Millennials in Japan have little interest in the job-hopping ways of their overseas counterparts, seeking stability and security instead. That is thwarting the Bank of Japan’s efforts to jolt the economy back to life.

By some measures, young Japanese today face the best job market in a generation, with unemployment at a two-decade low of 2.8 percent. Offers of coveted permanent positions are on the rise. Yet last year only 6.9 percent of those in the 25-to-34 age group switched jobs.

That’s a problem for the BOJ as it tries to stoke inflation and growth with its unprecedented monetary stimulus. After four years, the central bank is still waiting for the wage increases it says will fuel higher prices. Low worker mobility and a “strong preference for job security” are two of the biggest obstacles to that happening in Japan, according the International Monetary Fund.

Mizuki Yamada, 23, epitomizes the thinking that frustrates BOJ policymakers. Stability was her priority when she was looking for a job. She landed at a major bank, and she said she intends to stay there until she retires.

“I started thinking about it after I started high school,” Yamada said. “I was in a school that focused on going to university, so we were taught to study, go to university and get a job.”

Japanese employees leave jobs at less than half the rate of U.S. workers. And younger Japanese have grown even more risk-averse when it comes to employment.

Among those in their 20s, 55 percent agreed with the idea of spending their entire lives at one company, up from 34 percent in 2004, according to a survey released in September by the Japan Institute for Labor Policy and Training. Nearly 9 in 10 said they supported the idea of lifetime employment, up from 65 percent in 2004, the survey found.

Blame two decades of economic malaise for the shifting attitudes, said Masato Gunji, assistant director of the labor institute’s research department.

“Since they were born, they’ve only experienced bad economic conditions,” Gunji said of those in their 20s. “Even if the economy is now recovering, it’s a recovery they aren’t actually feeling.”

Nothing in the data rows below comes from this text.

/-- **`V^c` IS AN `ℓ¹`-CONTRACTION OF SIZE `a_jL^{−2j} ≤ aL^{−2j}`** on the whole torus (`1 ≤ j ≤ m + K`, `a > 0`).
[cite: Balaban1982Higgs1, (2.11) p.609, (2.15) p.609 (a_j ≤ a), bookkeeping] -/
theorem l1_towerPairVc_le {a : ℝ} (ha : 0 < a) {j : ℕ} (hj : 1 ≤ j) (hjK : j ≤ m + K) (u : ↥(boxDom (N0 ℓ Mh k P')) → ℝ) :
    ∑ y, |(towerPairVc hN a j *ᵥ u) y| ≤ a * ((((ℓ : ℝ) + 1) ^ j) ^ 2)⁻¹ * ∑ y, |u y| := by
  have hL1 : (1 : ℝ) < (ℓ : ℝ) + 1 := by
    have := (PV d ℓ m K hd hL).one_lt_sitesPerDir 0
    have h2 : (1 : ℝ) < ((PV d ℓ m K hd hL).L : ℝ) := by exact_mod_cast (PV d ℓ m K hd hL).hL.2
    push_cast [PV] at h2; linarith
  have hc0 : 0 ≤ B1.aSeq a ((ℓ : ℝ) + 1) j * ((((ℓ : ℝ) + 1) ^ j) ^ 2)⁻¹ :=
    mul_nonneg (B1.aSeq_pos ha hL1 hj).le (by positivity)
  unfold towerPairVc
  rw [eps_sq_mul_alpha]
  calc ∑ y, |(((B1.aSeq a ((ℓ : ℝ) + 1) j * ((((ℓ : ℝ) + 1) ^ j) ^ 2)⁻¹) •
          Matrix.reindex (boxEquiv hN) (boxEquiv hN) (Qks (PV d ℓ m K hd hL) j * Qk (PV d ℓ m K hd hL) j)) *ᵥ u) y|
      = B1.aSeq a ((ℓ : ℝ) + 1) j * ((((ℓ : ℝ) + 1) ^ j) ^ 2)⁻¹ *
          ∑ y, |(Matrix.reindex (boxEquiv hN) (boxEquiv hN) (Qks (PV d ℓ m K hd hL) j * Qk (PV d ℓ m K hd hL) j) *ᵥ u) y| := by
        rw [Finset.mul_sum]
        refine Finset.sum_congr rfl fun y _ => ?_
        rw [Matrix.smul_mulVec, Pi.smul_apply, smul_eq_mul, abs_mul, abs_of_nonneg hc0]
    _ ≤ B1.aSeq a ((ℓ : ℝ) + 1) j * ((((ℓ : ℝ) + 1) ^ j) ^ 2)⁻¹ * (1 * ∑ y, |u y|) := by
        refine mul_le_mul_of_nonneg_left ?_ hc0
        exact l1_reindex_le hN _ (fun v => by rw [one_mul]; exact l1_QksQk_le _ hjK v) u
    _ ≤ a * ((((ℓ : ℝ) + 1) ^ j) ^ 2)⁻¹ * ∑ y, |u y| := by
        rw [one_mul]
        refine mul_le_mul_of_nonneg_right (mul_le_mul_of_nonneg_right (B1.aSeq_le ha hL1 j hj) (by positivity)) ?_
        exact Finset.sum_nonneg fun y _ => abs_nonneg _

/-- ★ **THE SECOND-ORDER KERNEL UNDER THE CHART**: `(∂_μG′_j∂*_νg)(x)` of the tower files (`B5Display136Torus.E`) at `g = f ∘ e`
IS `(dT_μ G^c dT_νᵀ f)(e x)` on p21's box — the scale factors `ε^{−1}·ε²·ε^{−1}` cancel.
[cite: Balaban1984PropagatorsI, (1.112) p.36, (1.136) pp.39–40, dictionary] -/
theorem E_comp_eq (a msq : ℝ) (j : ℕ) (μ ν : Fin (d + 1)) (f : ↥(boxDom (N0 ℓ Mh k P')) → ℝ)
    (x : Site (PV d ℓ m K hd hL) 0) :
    B5Display136Torus.E (PV d ℓ m K hd hL) a msq j μ ν (f ∘ boxEquiv hN) x
      = ((dT (N0 ℓ Mh k P') μ * towerPairGc hN a msq j * (dT (N0 ℓ Mh k P') ν)ᵀ) *ᵥ f) (boxEquiv hN x) := by
  have hε : (PV d ℓ m K hd hL).eps ≠ 0 := (PV d ℓ m K hd hL).eps_pos.ne'
  unfold B5Display136Torus.E
  rw [← reindex_mulVec_apply hN]
  congr 2
  have hG : Matrix.reindex (boxEquiv hN) (boxEquiv hN) ((tower (PV d ℓ m K hd hL) a msq).G j)
      = (PV d ℓ m K hd hL).eps ^ 2 • towerPairGc hN a msq j := by
    unfold towerPairGc; rw [smul_smul, mul_inv_cancel₀ (pow_ne_zero 2 hε), one_smul]
  rw [Matrix.reindex_apply, ← Matrix.submatrix_mul_equiv _ _ _ (boxEquiv hN).symm _,
    ← Matrix.submatrix_mul_equiv _ _ _ (boxEquiv hN).symm _, ← Matrix.transpose_submatrix, ← Matrix.reindex_apply,
    ← Matrix.reindex_apply, ← Matrix.reindex_apply, reindex_deriv hN, reindex_deriv hN, hG, Matrix.transpose_smul]
  simp only [Matrix.smul_mul, Matrix.mul_smul, smul_smul]
  have hs : ∀ s : ℝ, s = 1 → s • (dT (N0 ℓ Mh k P') μ * towerPairGc hN a msq j * (dT (N0 ℓ Mh k P') ν)ᵀ)
      = dT (N0 ℓ Mh k P') μ * towerPairGc hN a msq j * (dT (N0 ℓ Mh k P') ν)ᵀ := by
    rintro s rfl; exact one_smul _ _
  exact hs _ (by field_simp)

/-- ★ **THE FIRST-ORDER KERNEL UNDER THE CHART**: `(G′_j∂*_νg)(x)` of the tower files (`B5Display135Torus.E1`, η-units) at
`g = f ∘ e` IS `L^{−j}·(G^c dT_νᵀ f)(e x)` on p21's box. [cite: Balaban1984PropagatorsI, (1.110) p.35, (1.135) p.39, dictionary] -/
theorem E1_comp_eq (a msq : ℝ) (j : ℕ) (ν : Fin (d + 1)) (f : ↥(boxDom (N0 ℓ Mh k P')) → ℝ) (x : Site (PV d ℓ m K hd hL) 0) :
    B5Display135Torus.E1 (PV d ℓ m K hd hL) a msq j ν (f ∘ boxEquiv hN) x
      = (((ℓ : ℝ) + 1) ^ j)⁻¹ * ((towerPairGc hN a msq j * (dT (N0 ℓ Mh k P') ν)ᵀ) *ᵥ f) (boxEquiv hN x) := by
  have hε : (PV d ℓ m K hd hL).eps ≠ 0 := (PV d ℓ m K hd hL).eps_pos.ne'
  have hLr : ((PV d ℓ m K hd hL).L : ℝ) = (ℓ : ℝ) + 1 := by push_cast [PV]; ring
  unfold B5Display135Torus.E1
  have hM : ((tower (PV d ℓ m K hd hL) a msq).G j * (B1RG242Torus.deriv (PV d ℓ m K hd hL) 0 (PV d ℓ m K hd hL).eps ν)ᵀ) *ᵥ
      (f ∘ boxEquiv hN) = fun x => (((PV d ℓ m K hd hL).eps • (towerPairGc hN a msq j * (dT (N0 ℓ Mh k P') ν)ᵀ)) *ᵥ f)
        (boxEquiv hN x) := by
    funext y
    rw [← reindex_mulVec_apply hN]
    congr 2
    have hG : Matrix.reindex (boxEquiv hN) (boxEquiv hN) ((tower (PV d ℓ m K hd hL) a msq).G j)
        = (PV d ℓ m K hd hL).eps ^ 2 • towerPairGc hN a msq j := by
      unfold towerPairGc; rw [smul_smul, mul_inv_cancel₀ (pow_ne_zero 2 hε), one_smul]
    rw [Matrix.reindex_apply, ← Matrix.submatrix_mul_equiv _ _ _ (boxEquiv hN).symm _, ← Matrix.transpose_submatrix,
      ← Matrix.reindex_apply, ← Matrix.reindex_apply, reindex_deriv hN, hG, Matrix.transpose_smul, Matrix.smul_mul,
      Matrix.mul_smul, smul_smul, pow_two, mul_assoc, mul_inv_cancel₀ hε, mul_one]
  rw [hM]
  dsimp only
  rw [Matrix.smul_mulVec, Pi.smul_apply, smul_eq_mul, ← mul_assoc]
  congr 1
  unfold Params.spacing
  rw [hLr]
  have hLj : ((ℓ : ℝ) + 1) ^ j ≠ 0 := pow_ne_zero _ (by positivity)
  field_simp

omit hN in
/-- **the transposed outer difference is a translate of the plain one**: `(dT_κᵀ v)(y) = −(dT_κ v)(y − e_κ)` ([B5] p. 36: «the
choice of derivatives … is accidental»). [cite: Balaban1984PropagatorsI, p.36 (remark after (1.114)), dictionary] -/
theorem dT_transpose_mulVec (N : Fin (d + 1) → ℕ) (κ : Fin (d + 1)) (v : ↥(boxDom N) → ℝ) (y : ↥(boxDom N)) :
    ((dT N κ)ᵀ *ᵥ v) y = -((dT N κ *ᵥ v) (tshift N (-unitVec κ) y)) := by
  rw [dT_mulVec, tshift_tshift, neg_add_cancel, tshift_zero]
  unfold dT
  rw [Matrix.transpose_sub, Matrix.transpose_one, ← shiftMat_neg, Matrix.sub_mulVec, Matrix.one_mulVec, Pi.sub_apply,
    B6MultiLevelTorusOperator.shiftMat_mulVec]
  ring

end Pair

end Literature.MathematicalPhysics.QuantumFieldTheory.Balaban1983to89.B9Ineq344TowerChart

end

In contrast, young people in China “have not seen any form of downturn or recession,” said Richard King, senior managing director at Michael Page, a recruitment agency, in Tokyo. “So you’ve got a fearless employee base who can see that if a job they move to doesn’t work out, there are lots of other opportunities out there,” said King, who has worked in both China and Japan.

To be sure, changing jobs comes with unique risks in Japan, where many companies remain resistant to midcareer hires, and losing a permanent job can often result in falling into the second tier of the labor market as a nonregular employee — doomed to temporary, lower-paying positions.

“If it doesn’t work out, you could lose everything,” Yamada said. “I don’t know yet to what extent I’m able to mess up.”

Yet a fondness for security often means missing out on a valuable opportunity to increase pay. Younger workers who change jobs consistently receive increases in compensation, whereas older workers, particularly regular employees, report pay cuts.

King said the impact has become pronounced over the long term.

“I sometimes meet people who’ve been in a company for 15-20 years,” he said. “Their peers who have moved a few times, who probably went to the same university, are miles above them in earnings.”

That’s fine with Tadatoshi Sakai, 22, who joined a consulting firm this year. He said he has other priorities, including doing meaningful work and spending time with family. He, too, has no interest in changing jobs.

“Thinking about my future, my expectations aren’t too high,” he said. “I’ll work, get married, have children, and then spend time with my grandchildren in the end.”